# Pensacola Kayak Anglers Meeting Results



## Flatspro (Oct 3, 2007)

First of all a big thanks to Ted of the Gulf Coast Fishing Association for showing up and leading the get together. It was a pleasure meeting everyone that showed up.

The meeting started out basically discussing all that the GCKFA and what it does to support the kayak fishing community with tournaments and rigging clinics ect..... Then we turned to what our area needs and we discussed the fact of a possible name change to the Pensacola Kayak Fishing Association instead of the Gulf Coast for the simple reasons that everything is already in place just something to call our own.
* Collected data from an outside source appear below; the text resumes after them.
import Literature.AnabelianGeometry.EtaleTheta.ThetaSubquotientOfTemperedTwistAut
import Literature.AnabelianGeometry.EtaleTheta.ThetaSubquotientOfTemperedAutIso
import Literature.AnabelianGeometry.EtaleTheta.Discharge.Sec5TransportLaws
import Literature.AnabelianGeometry.SemiGraphs.TemperoidsGaloisObjectsProofs

/-!
# [EtTh] §5 / Thm. 5.6: the Δ-TRANSPORT of `(l·Δ_Θ)_(−)` along a self-equivalence `Ψ^bs ≅ B^temp(φ)` of `B^temp(Π)⁰` —
# `(l·Δ_Θ)_E ⥲ (l·Δ_Θ)_{B^temp(φ)(E)} ⥲ (l·Δ_Θ)_{Ψ^bs(E)}`, its naturality, its agreement with `Aut`, and `⊗ ℤ/Nℤ` (T56-L03 step 2, carrier level)

Mochizuki, *The étale theta function and its Frobenioid-theoretic manifestations*, Publ. RIMS **45** (2009), §5 p.327 (PDF p.101) («`(l·Δ_Θ)_D`
… preserved by arbitrary self-equivalences of `D`»), Thm. 5.6 proof p.329 (PDF p.103) l.1 («it follows from Propositions 2.4, 2.6 that `Ψ`
preserves "`(l·Δ_Θ)_{(−)}`"»), Prop. 5.5 proof p.328 (PDF p.102) («induce isomorphisms … `⊗ ℤ/Nℤ`») [cite: MochizukiEtTh2009, §5 p.327 (PDF p.101)];
S. Mochizuki, *Semi-graphs of anabelioids* (2006), Prop. 3.2 p.35 (`Ψ^bs ≅ B^temp(φ)`; tree: `BTemp.exists_res_iso_of_connectedPart_equivalence`).

abc-iut cell, layer L2, seat abc-iut-w5-d013 (gen 4), ROW «T56-L03 step 2» (carrier level).  CLASS (b) CONSTRUCTION over abc-iut-L2-t9's carrier
(DEFS-FREEZE rules 04:46:23Z): new definitions `mapEquiv` / `transportTwist` / `modPowEquiv` (MulEquiv's), no structure field, no instance,
no notation, no new named Prop fact.  This is the DATA binder `aΨ` of abc-iut-L2-d4's Thm. 5.6 (`Discharge/Sec5Thm56`) at the level of
`B^temp(Π)⁰`: step 2 at the §5 data (`aΨ` for abc-iut-L2-t4's `ofConnectedTemperoidData` with `Q := RigidData.levelStub`, `haΨn`, the T56-L09c
law) instantiates these at `F := Ψ^bs`, `ηE := ` the components of the [SemiAnbd] Prop. 3.2 iso composed with `eΨ`.
* `ThetaSubquotient.mapEquiv` — t9's transport `map` along an ISOMORPHISM of connected objects, as a `MulEquiv` (`map_comp`, `map_id`);
* **`ThetaSubquotient.transportTwist q ι φ φQ φΛ hq hι E F ηE : LDelta q ι E.obj ≃* LDelta q ι F.obj`** for connected-part objects `E`, `F`
  and an identification `ηE : F.obj ≅ B^temp(φ)(E.obj)` (objectwise shape of `Ψ^bs ⋙ ι ≅ ι ⋙ B^temp(φ)`): `twist` followed by `map ηE⁻¹`;
* `ThetaSubquotient.map_transportTwist` — NATURALITY along `f : E → E′`, `g : F → F′` with `g ≫ ηE′ = ηE ≫ B^temp(φ)(f)` (the naturality
  square of `Ψ^bs ⋙ ι ≅ ι ⋙ B^temp(φ)`): `map g ∘ transportTwist_E = transportTwist_{E′} ∘ map f` (`map_twist` + `map_comp`);
* `ThetaSubquotient.transportTwist_autProj` — agreement with print's subquotient of `Aut`: `transportTwist (autProj_E σ) =
  autProj_F (ηE⁻¹-conjugate of B^temp(φ)(σ))` (`twist_autProj` + `map_autProj_iso`);
* `ThetaSubquotient.modPowEquiv` — «`⊗ ℤ/Nℤ`» of a `MulEquiv` (`QuotientGroup.congr`), with `modPowEquiv_mk` and its compatibility
  `modPowMap_modPowEquiv` with t9's `modPowMap`.
HONEST FRAMING: definitions + kernel-checked lemmas about abc-iut-L2-t9's carrier; nothing about the curves of [EtTh] is asserted; no side
taken on [IUTchIII] Cor. 3.12.
-/

noncomputable section

namespace Literature.AnabelianGeometry.EtaleTheta

namespace ThetaSubquotient

open CategoryTheory Literature.AlgebraicGeometry.Frobenioids Literature.AnabelianGeometry.SemiGraphs
open Literature.AlgebraicGeometry.Frobenioids.QuasiTemperoid (stabilizerSubgroup)

universe u v w

variable {G : Type u} [Group G] [TopologicalSpace G] {Q : Type v} [Group Q] {Λ : Type w}
  [CommGroup Λ] (q : G →* Q) (ι : Λ →* Q) [ι.range.Normal]

/-! ### Transport along an isomorphism as a `MulEquiv` -/

/-- **t9's `map` along an ISOMORPHISM of connected objects, as an isomorphism `(l·Δ_Θ)_E ⥲ (l·Δ_Θ)_{E′}`** (inverse: `map` along the
inverse; `map_comp`, `map_id`). [cite: MochizukiEtTh2009, Prop 5.5 proof p.328 (PDF p.102)] -/
def mapEquiv {E E' : BTemp G} (hE : IsConnectedObj E) (hE' : IsConnectedObj E') (i : E ≅ E') : LDelta q ι E ≃* LDelta q ι E' where
  toFun := map q ι hE hE' i.hom
  invFun := map q ι hE' hE i.inv
  left_inv x := by
    change ((map q ι hE' hE i.inv).comp (map q ι hE hE' i.hom)) x = x
    rw [← map_comp, Iso.hom_inv_id, map_id, MonoidHom.id_apply]
  right_inv x := by
    change ((map q ι hE hE' i.hom).comp (map q ι hE' hE i.inv)) x = x
    rw [← map_comp, Iso.inv_hom_id, map_id, MonoidHom.id_apply]
  map_mul' := map_mul _

/-- `mapEquiv i` is `map i.hom`. [cite: MochizukiEtTh2009, Prop 5.5 proof p.328 (PDF p.102)] -/
@[simp] theorem mapEquiv_apply {E E' : BTemp G} (hE : IsConnectedObj E) (hE' : IsConnectedObj E') (i : E ≅ E') (x : LDelta q ι E) :
    mapEquiv q ι hE hE' i x = map q ι hE hE' i.hom x := rfl

/-- `(mapEquiv i)⁻¹` is `map i.inv`. [cite: MochizukiEtTh2009, Prop 5.5 proof p.328 (PDF p.102)] -/
@[simp] theorem mapEquiv_symm_apply {E E' : BTemp G} (hE : IsConnectedObj E) (hE' : IsConnectedObj E') (i : E ≅ E')
    (y : LDelta q ι E') : (mapEquiv q ι hE hE' i).symm y = map q ι hE' hE i.inv y := rfl

/-! ### The Δ-transport along `Ψ^bs ≅ B^temp(φ)` -/

variable (φ : G ≃ₜ* G) (φQ : Q ≃* Q) (φΛ : Λ ≃* Λ) (hq : ∀ g : G, q (φ g) = φQ (q g)) (hι : ∀ a : Λ, ι (φΛ a) = φQ (ι a))

omit [ι.range.Normal] in
/-- `B^temp(φ)(E)` is connected when identified with a connected-part object. [cite: MochizukiSemiAnbd2006, Rmk 3.1.3 p.34] -/
theorem isConnectedObj_res_of_iso (E F : ConnectedPart (BTemp G)) (ηE : F.obj ≅ (BTemp.res (φ : G →ₜ* G)).obj E.obj) :
    IsConnectedObj ((BTemp.res (φ : G →ₜ* G)).obj E.obj) :=
  GaloisObjects.isConnectedObj_of_iso ηE.symm F.property

/-- **The Δ-transport `(l·Δ_Θ)_E ⥲ (l·Δ_Θ)_F` along a self-equivalence of `B^temp(Π)⁰` at an object**: for connected-part objects
`E`, `F` with an identification `ηE : F ≅ B^temp(φ)(E)` (objectwise shape of `Ψ^bs ⋙ ι ≅ ι ⋙ B^temp(φ)`, [SemiAnbd] Prop. 3.2), the
`twist` along `φ` followed by t9's transport along `ηE⁻¹`. [cite: MochizukiEtTh2009, Thm 5.6 proof p.329 (PDF p.103)] -/
def transportTwist (E F : ConnectedPart (BTemp G)) (ηE : F.obj ≅ (BTemp.res (φ : G →ₜ* G)).obj E.obj) :
    LDelta q ι E.obj ≃* LDelta q ι F.obj :=
  (twist q ι φ φQ φΛ hq hι E.obj).trans
    (mapEquiv q ι (isConnectedObj_res_of_iso φ E F ηE) F.property ηE.symm)

/-- `transportTwist` unfolded: `map ηE⁻¹ ∘ twist`. [cite: MochizukiEtTh2009, Thm 5.6 proof p.329 (PDF p.103)] -/
theorem transportTwist_apply (E F : ConnectedPart (BTemp G)) (ηE : F.obj ≅ (BTemp.res (φ : G →ₜ* G)).obj E.obj)
    (x : LDelta q ι E.obj) :
    transportTwist q ι φ φQ φΛ hq hι E F ηE x =
      map q ι (isConnectedObj_res_of_iso φ E F ηE) F.property ηE.inv (twist q ι φ φQ φΛ hq hι E.obj x) := rfl

/-- **NATURALITY of the Δ-transport** along the naturality square of `Ψ^bs ⋙ ι ≅ ι ⋙ B^temp(φ)`: for `f : E → E′`, `g : F → F′` with
`g ≫ ηE′ = ηE ≫ B^temp(φ)(f)`, `map g ∘ transportTwist_E = transportTwist_{E′} ∘ map f` — abc-iut-L2-d4's binder `haΨn` at the level of
`B^temp(Π)⁰`. [cite: MochizukiEtTh2009, Thm 5.6 proof p.329 (PDF p.103)] -/
theorem map_transportTwist {E E' F F' : ConnectedPart (BTemp G)} (ηE : F.obj ≅ (BTemp.res (φ : G →ₜ* G)).obj E.obj)
    (ηE' : F'.obj ≅ (BTemp.res (φ : G →ₜ* G)).obj E'.obj) (f : E.obj ⟶ E'.obj) (g : F.obj ⟶ F'.obj)
    (hη : g ≫ ηE'.hom = ηE.hom ≫ (BTemp.res (φ : G →ₜ* G)).map f) (x : LDelta q ι E.obj) :
    map q ι F.property F'.property g (transportTwist q ι φ φQ φΛ hq hι E F ηE x) =
      transportTwist q ι φ φQ φΛ hq hι E' F' ηE' (map q ι E.property E'.property f x) := by
  have hEr := isConnectedObj_res_of_iso φ E F ηE
  have hE'r := isConnectedObj_res_of_iso φ E' F' ηE'
  have hη' : ηE.inv ≫ g = (BTemp.res (φ : G →ₜ* G)).map f ≫ ηE'.inv := by
    rw [Iso.inv_comp_eq, ← Category.assoc, Iso.eq_comp_inv, hη]
  rw [transportTwist_apply, transportTwist_apply, ← map_twist q ι φ φQ φΛ hq hι E.property E'.property f hEr hE'r,
    ← MonoidHom.comp_apply, ← map_comp q ι hEr F.property F'.property, hη', map_comp q ι hEr hE'r F'.property, MonoidHom.comp_apply]

/-- **Agreement with print's subquotient of `Aut`**: for `σ ∈ autPre E`, `transportTwist (autProj_E σ) = autProj_F (ηE⁻¹ ∘ B^temp(φ)(σ) ∘ ηE)` —
the Δ-transport and the transport of `Aut_D(−)` induced by `Ψ^bs` coincide on `Aut`'s subquotient (carrier-level T56-L09c).
[cite: MochizukiEtTh2009, Thm 5.6 proof p.329 (PDF p.103)] -/
theorem transportTwist_autProj (E F : ConnectedPart (BTemp G)) (ηE : F.obj ≅ (BTemp.res (φ : G →ₜ* G)).obj E.obj)
    (σ : autPre q ι E.obj) :
    transportTwist q ι φ φQ φΛ hq hι E F ηE (autProj q ι E.obj σ) =
      autProj q ι F.obj ⟨ηE.symm.conjAut ((BTemp.res (φ : G →ₜ* G)).mapIso (σ : Aut E.obj)),
        conjAut_mem_autPre q ι ηE.symm (mapIso_res_mem_autPre q ι φ φQ φΛ hq hι E.obj σ.2)⟩ := by
  have hEr := isConnectedObj_res_of_iso φ E F ηE
  rw [transportTwist_apply, twist_autProj q ι φ φQ φΛ hq hι E.obj hEr σ]
  exact map_autProj_iso q ι hEr F.property ηE.symm ⟨_, mapIso_res_mem_autPre q ι φ φQ φΛ hq hι E.obj σ.2⟩

/-! ### «`⊗ ℤ/Nℤ`» of an isomorphism -/

omit [ι.range.Normal] in
/-- `N`-th powers correspond under an isomorphism of abelian groups. [cite: MochizukiEtTh2009, Def 5.4 p.327 (PDF p.101)] -/
theorem map_range_powMonoidHom {A B : Type w} [CommGroup A] [CommGroup B] (e : A ≃* B) (N : ℕ) :
    (powMonoidHom N : A →* A).range.map e.toMonoidHom = (powMonoidHom N : B →* B).range := by
  ext b
  constructor
  · rintro ⟨_, ⟨a, rfl⟩, rfl⟩
    exact ⟨e a, by simp [map_pow]⟩
  · rintro ⟨b, rfl⟩
    exact ⟨e.symm b ^ N, ⟨e.symm b, rfl⟩, by simp [map_pow]⟩

omit [ι.range.Normal] in
/-- **`A ⊗ ℤ/Nℤ ⥲ B ⊗ ℤ/Nℤ` induced by an isomorphism `A ⥲ B`** («induce isomorphisms … `⊗ ℤ/Nℤ`», p.328 (PDF p.102)).
[cite: MochizukiEtTh2009, Prop 5.5 proof p.328 (PDF p.102)] -/
def modPowEquiv {A B : Type w} [CommGroup A] [CommGroup B] (e : A ≃* B) (N : ℕ) : ModPow A N ≃* ModPow B N :=
  QuotientGroup.congr _ _ e (map_range_powMonoidHom e N)

omit [ι.range.Normal] in
/-- `modPowEquiv` on classes. [cite: MochizukiEtTh2009, Prop 5.5 proof p.328 (PDF p.102)] -/
@[simp] theorem modPowEquiv_mk {A B : Type w} [CommGroup A] [CommGroup B] (e : A ≃* B) (N : ℕ) (a : A) :
    modPowEquiv e N (QuotientGroup.mk a) = QuotientGroup.mk (e a) := rfl

omit [ι.range.Normal] in
/-- `modPowEquiv e` is t9's `modPowMap` of the underlying homomorphism. [cite: MochizukiEtTh2009, Prop 5.5 proof p.328 (PDF p.102)] -/
theorem modPowEquiv_eq_modPowMap {A B : Type w} [CommGroup A] [CommGroup B] (e : A ≃* B) (N : ℕ) (x : ModPow A N) :
    modPowEquiv e N x = modPowMap e.toMonoidHom N x := by
  induction x using QuotientGroup.induction_on with
  | H a => rfl

omit [ι.range.Normal] in
/-- **Functoriality «`⊗ ℤ/Nℤ`»**: `modPowMap g ∘ modPowEquiv e = modPowEquiv e′ ∘ modPowMap f` whenever `g ∘ e = e′ ∘ f`.
[cite: MochizukiEtTh2009, Prop 5.5 proof p.328 (PDF p.102)] -/
theorem modPowMap_modPowEquiv {A B A' B' : Type w} [CommGroup A] [CommGroup B] [CommGroup A'] [CommGroup B'] (e : A ≃* B)
    (e' : A' ≃* B') (f : A →* A') (g : B →* B') (h : ∀ a, g (e a) = e' (f a)) (N : ℕ) (x : ModPow A N) :
    modPowMap g N (modPowEquiv e N x) = modPowEquiv e' N (modPowMap f N x) := by
  induction x using QuotientGroup.induction_on with
  | H a => exact congrArg QuotientGroup.mk (h a)

end ThetaSubquotient

end Literature.AnabelianGeometry.EtaleTheta

end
Next we discussed the issue of having meetings and clinics both inshore and offshore to increase participation in club events.

Ted was and is very good at what he does and as a group mostly brought up by Ted is just fresh ideas to get the club moving in the right direction and as the kayaking community grows in leaps and bounds we need to band together and grow. Ted again Thanks for all that you have done to bring the Kayak community together.
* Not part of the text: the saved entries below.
import Mathlib.Probability.ProbabilityMassFunction.Integrals
import Mathlib.Probability.Distributions.Uniform
import Mathlib.MeasureTheory.Integral.Bochner.Basic
import Mathlib.Algebra.Order.BigOperators.Ring.Finset
import Mathlib.Algebra.Ring.GeomSum
import Literature.ComputerArithmetic.ElararEtAl2023.VarianceBounds
import Literature.ComputerArithmetic.ConnollyHighamMary2021.ProductLemmas
import Literature.ComputerArithmetic.HallmanIpsen2023.MartingaleBounds
import HarnessLib

/-!
# El Arar–Sohier–de Oliveira Castro–Petit 2023: the variance / Bienaymé–Chebyshev / Azuma–Hoeffding
# bounds PROVED in the SR error model

HONEST FRAMING: shared numerical engines serving client cells; rigour lives in the verifiers; every
published number belongs to a client cell's ledger, not to the engines group.

Source: E.-M. El Arar, D. Sohier, P. de Oliveira Castro, E. Petit, *Stochastic rounding variance and
probabilistic bounds: a new approach*, SIAM J. Sci. Comput. 45(5) (2023) C255–C275
[cite: ArarEtAl2023]; proofs read from arXiv:2207.10321 (Lemma 3.1 and Theorems 3.2, 3.5 with their
proofs on printed pp. 5–8; Lemma 4.4, Theorem 4.5 with its proof and §4.2 eqs. (4.4)/(4.5) on printed
pp. 11–14 of the preprint = PDF pp. 22–27 of the materialised text).

This file DISCHARGES the named facts of `ElararEtAl2023.VarianceBounds` over the SR error model
`ConnollyHighamMary2021.SRErrorModel μ u δ` (measurable, `|δₖ| ≤ u`, mean independent in index
order), reusing the proved Lemma 3.1(1),(3) (`productMeanOne_holds`, `productVarianceBound_holds`)
and Hallman–Ipsen's Azuma–Hoeffding inequality for predictable martingale transforms
(`HallmanIpsen2023.azumaHoeffding`):

* `innerProductUnbiased_holds`, `hornerUnbiased_holds` — Theorems 3.2 / 3.5, first parts
  (linearity + Lemma 3.1(1));
* `innerProductVarianceBound_holds`, `hornerVarianceBound_holds` — eqs. (3.1) / (3.2): the error is
  `Σᵢ cᵢ (ψ_{Kᵢ} − 1)`, the weighted Cauchy–Schwarz inequality `(Σ cᵢXᵢ)² ≤ (Σ|cᵢ|)(Σ|cᵢ|Xᵢ²)` and
  Lemma 3.1(3) with `|Kᵢ| ≤ n` (resp. `≤ 2n`) give the multiplied-out bounds (this is the source's
  `σ(X+Y) ≤ σ(X)+σ(Y)` argument written pointwise);
* `innerProductBoundBC_holds`, `hornerBoundBC_holds` — eqs. (4.4) / (4.5) by Markov's inequality on
  the squared error (the Bienaymé–Chebyshev step of §4.2);
* `hornerBoundAH_holds` — Theorem 4.5: the error `P̂(x) − P(x) = Σ_{k=1}^{2n} T_k δ_k` is a martingale
  transform with predictable coefficients `|T_k| ≤ (1+u)^{k−1} Σ|aᵢxⁱ|` (the source's `Cᵢ`, here
  WITHOUT dividing by powers of `x`, so `x = 0` needs no case split), and
  `Σ_{k=1}^{2n} ((1+u)^{k−1}u)² = uγ_{4n}(u)/(2+u) ≤ uγ_{4n}(u)/2`, so the Azuma–Hoeffding radius
  `√(Σc_k²)√(2 ln(2/λ))` is at most `Σ|aᵢxⁱ| √(uγ_{4n}(u)) √(ln(2/λ))`.

All four mechanisms are proved once for a general "recursive sum" `Σ_{i∈I} cᵢ ∏_{k∈Kᵢ}(1+δₖ)`
(`integral_sum_mul_prod`, `integral_errSq_le`, `measure_err_gt_le_BC`, `measure_err_gt_le_AH`) and
then specialised (`ipComputed_eq_sum_prod` rewrites the §3.1 inner product in that shape).

**Lemma 3.1(2) and an erratum on its transcription.** The named fact `productCovarianceBound`
quantifies over EVERY `u : ℝ`, but the published lemma lives in the floating-point setting where
`u` is the unit roundoff (`u ≤ 1`, so `1 + δₖ ≥ 0`). We prove the lemma under `u ≤ 1`
(`productCovarianceBound_of_le_one`, the source's induction on `m = |K ∩ K'|`), and we prove that the
unrestricted transcription is FALSE (`not_productCovarianceBound`): for `u = 2` a four-point
mean-independent model with `δ₀ = ±2` and `δ₁ = ±2` on `{δ₀ = −2}`, `δ₁ = 0` on `{δ₀ = 2}` gives
`E[(1+δ₀)(1+δ₁)²] = −1 < 1` for `K = {0,1}`, `K' = {1}`. Hence nobody should use
`productCovarianceBound` as a hypothesis; use `productCovarianceBound_of_le_one`.
-/

namespace Literature.ComputerArithmetic.ElararEtAl2023

open _root_.MeasureTheory _root_.ProbabilityTheory
open Finset
open Literature.ComputerArithmetic.ConnollyHighamMary2021 (SRErrorModel gammaSq productMeanOne_holds
  productVarianceBound_holds recursiveSumUnbiased_holds)
open Literature.ComputerArithmetic.ElararEtAl2026 (gammaFn hornerComputed)
open Literature.ComputerArithmetic.HallmanIpsen2023 (clip IsPredictable transform azumaRadius
  azumaHoeffding u_nonneg integral_rep_mul_eq_zero)

section Model

variable {Ω : Type} [MeasurableSpace Ω] {μ : Measure Ω} {u : ℝ} {δ : ℕ → Ω → ℝ}

/-! ### Bounded measurable functionals of the errors (plumbing) -/

/-- [folklore] a measurable function with a sure bound is integrable on a finite measure space. -/
private theorem integrable_of_abs_le [IsFiniteMeasure μ] {f : Ω → ℝ} (hf : Measurable f) {C : ℝ}
    (hC : ∀ ω, |f ω| ≤ C) : Integrable f μ :=
  Integrable.of_mem_Icc (-C) C hf.aemeasurable (ae_of_all _ fun ω => abs_le.mp (hC ω))

/-- [folklore] measurability of `ψ_K = ∏_{k∈K}(1 + δₖ)`. -/
private theorem measurable_prod (h : SRErrorModel μ u δ) (K : Finset ℕ) :
    Measurable (fun ω => ∏ k ∈ K, (1 + δ k ω)) :=
  Finset.measurable_prod K (fun k _ => (h.measurable k).const_add 1)

/-- [folklore] `|ψ_K| ≤ (1 + u)^{|K|}`. -/
private theorem abs_prod_le (h : SRErrorModel μ u δ) (K : Finset ℕ) (ω : Ω) :
    |∏ k ∈ K, (1 + δ k ω)| ≤ (1 + u) ^ K.card := by
  rw [Finset.abs_prod]
  calc ∏ k ∈ K, |1 + δ k ω| ≤ ∏ _k ∈ K, (1 + u) :=
        Finset.prod_le_prod (fun _ _ => abs_nonneg _) (fun k _ =>
          (abs_add_le 1 (δ k ω)).trans (by rw [abs_one]; linarith [h.bounded k ω]))
    _ = (1 + u) ^ K.card := Finset.prod_const _

/-- [folklore] `|ψ_K − 1| ≤ (1 + u)^{|K|} + 1`. -/
private theorem abs_prod_sub_one_le (h : SRErrorModel μ u δ) (K : Finset ℕ) (ω : Ω) :
    |(∏ k ∈ K, (1 + δ k ω)) - 1| ≤ (1 + u) ^ K.card + 1 :=
  (abs_sub _ _).trans (by rw [abs_one]; linarith [abs_prod_le h K ω])

/-- [folklore] integrability of `(ψ_K − 1)²`. -/
private theorem integrable_prod_sub_one_sq [IsFiniteMeasure μ] (h : SRErrorModel μ u δ)
    (K : Finset ℕ) : Integrable (fun ω => ((∏ k ∈ K, (1 + δ k ω)) - 1) ^ 2) μ := by
  refine integrable_of_abs_le (((measurable_prod h K).sub_const 1).pow_const 2)
    (C := ((1 + u) ^ K.card + 1) ^ 2) (fun ω => ?_)
  rw [abs_pow]
  exact pow_le_pow_left₀ (abs_nonneg _) (abs_prod_sub_one_le h K ω) 2

/-- [folklore] `γ_m(u²) ≤ γ_N(u²)` for `m ≤ N`. -/
private theorem gammaSq_mono {m N : ℕ} (hmN : m ≤ N) (u : ℝ) : gammaSq m u ≤ gammaSq N u := by
  unfold gammaSq
  have h1 : (1 : ℝ) ≤ 1 + u ^ 2 := by nlinarith [sq_nonneg u]
  linarith [pow_le_pow_right₀ h1 hmN]

/-- [folklore] `0 ≤ γ_N(u²)`. -/
private theorem gammaSq_nonneg (N : ℕ) (u : ℝ) : 0 ≤ gammaSq N u := by
  have := gammaSq_mono (Nat.zero_le N) u
  simp only [gammaSq, pow_zero, sub_self] at this ⊢
  linarith

/-- **Mean independence for functionals of the past, cube version.** For a measurable `F` depending
only on the coordinates `< m` and bounded on the cube `{v | ∀ j, |v j| ≤ u}`,
`E[F(δ) · δ_m] = 0` (clip the coordinates into `[−u, u]`, which changes nothing on `δ`, and apply the
model's mean independence). [cite: ArarEtAl2023, Def. 2.1 / Lemma 2.3 (mean independence implies
`E[δ_k | δ_1, …, δ_{k−1}] = 0`)] -/
theorem integral_pastFn_mul_eq_zero (h : SRErrorModel μ u δ) (hu : 0 ≤ u) (m : ℕ)
    {F : (ℕ → ℝ) → ℝ} (hF : Measurable F) (hdep : DependsOn F (Set.Iio m))
    (hbd : ∃ C, ∀ v : ℕ → ℝ, (∀ j, |v j| ≤ u) → |F v| ≤ C) :
    ∫ ω, F (fun i => δ i ω) * δ m ω ∂μ = 0 := by
  set G : (ℕ → ℝ) → ℝ := fun v => F (fun j => clip u (v j)) with hG
  have hclip_le : ∀ t, |clip u t| ≤ u := fun t =>
    abs_le.mpr ⟨le_max_left _ _, max_le (by linarith) (min_le_right _ _)⟩
  have hclip_id : ∀ t, |t| ≤ u → clip u t = t := fun t ht => by
    rw [abs_le] at ht
    unfold clip
    rw [min_eq_left ht.2, max_eq_right ht.1]
  have hclip_meas : Measurable (clip u) := by
    unfold clip; exact measurable_const.max (measurable_id.min measurable_const)
  have hGm : Measurable G :=
    hF.comp (measurable_pi_lambda _ (fun j => hclip_meas.comp (measurable_pi_apply j)))
  have hGdep : DependsOn G (Set.Iio m) := by
    intro v w hvw
    rw [hG]
    refine hdep (fun j hj => ?_)
    simp only [hvw j hj]
  have hGbd : ∃ C, ∀ v, |G v| ≤ C := by
    obtain ⟨C, hC⟩ := hbd
    exact ⟨C, fun v => hC _ (fun j => hclip_le _)⟩
  have key := integral_rep_mul_eq_zero h m hGm hGdep hGbd
  have hGδ : ∀ ω, G (fun i => δ i ω) = F (fun i => δ i ω) := by
    intro ω
    rw [hG]
    dsimp only
    congr 1
    funext j
    exact hclip_id _ (h.bounded j ω)
  simp_rw [hGδ] at key
  exact key

/-! ### The general recursive sum `Σ_{i∈I} cᵢ ψ_{Kᵢ}`: mean, variance, Bienaymé–Chebyshev -/

variable [IsProbabilityMeasure μ]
I just want to put out a feeler to fellow yakkers about the idea of holding more clinics on fishing ie king mackeral, redfish, flounder, snapper and trout just to name a few. You know like where to and how to. Its just one of the discussions that we had. The other was holding little club tournament like a trash can slam tourney ( lady fish, catfish, pinfish) and stuff like that something cheap like $15-$20 with a 100% payback. These are just some of the ideas discussed to get more community involvement.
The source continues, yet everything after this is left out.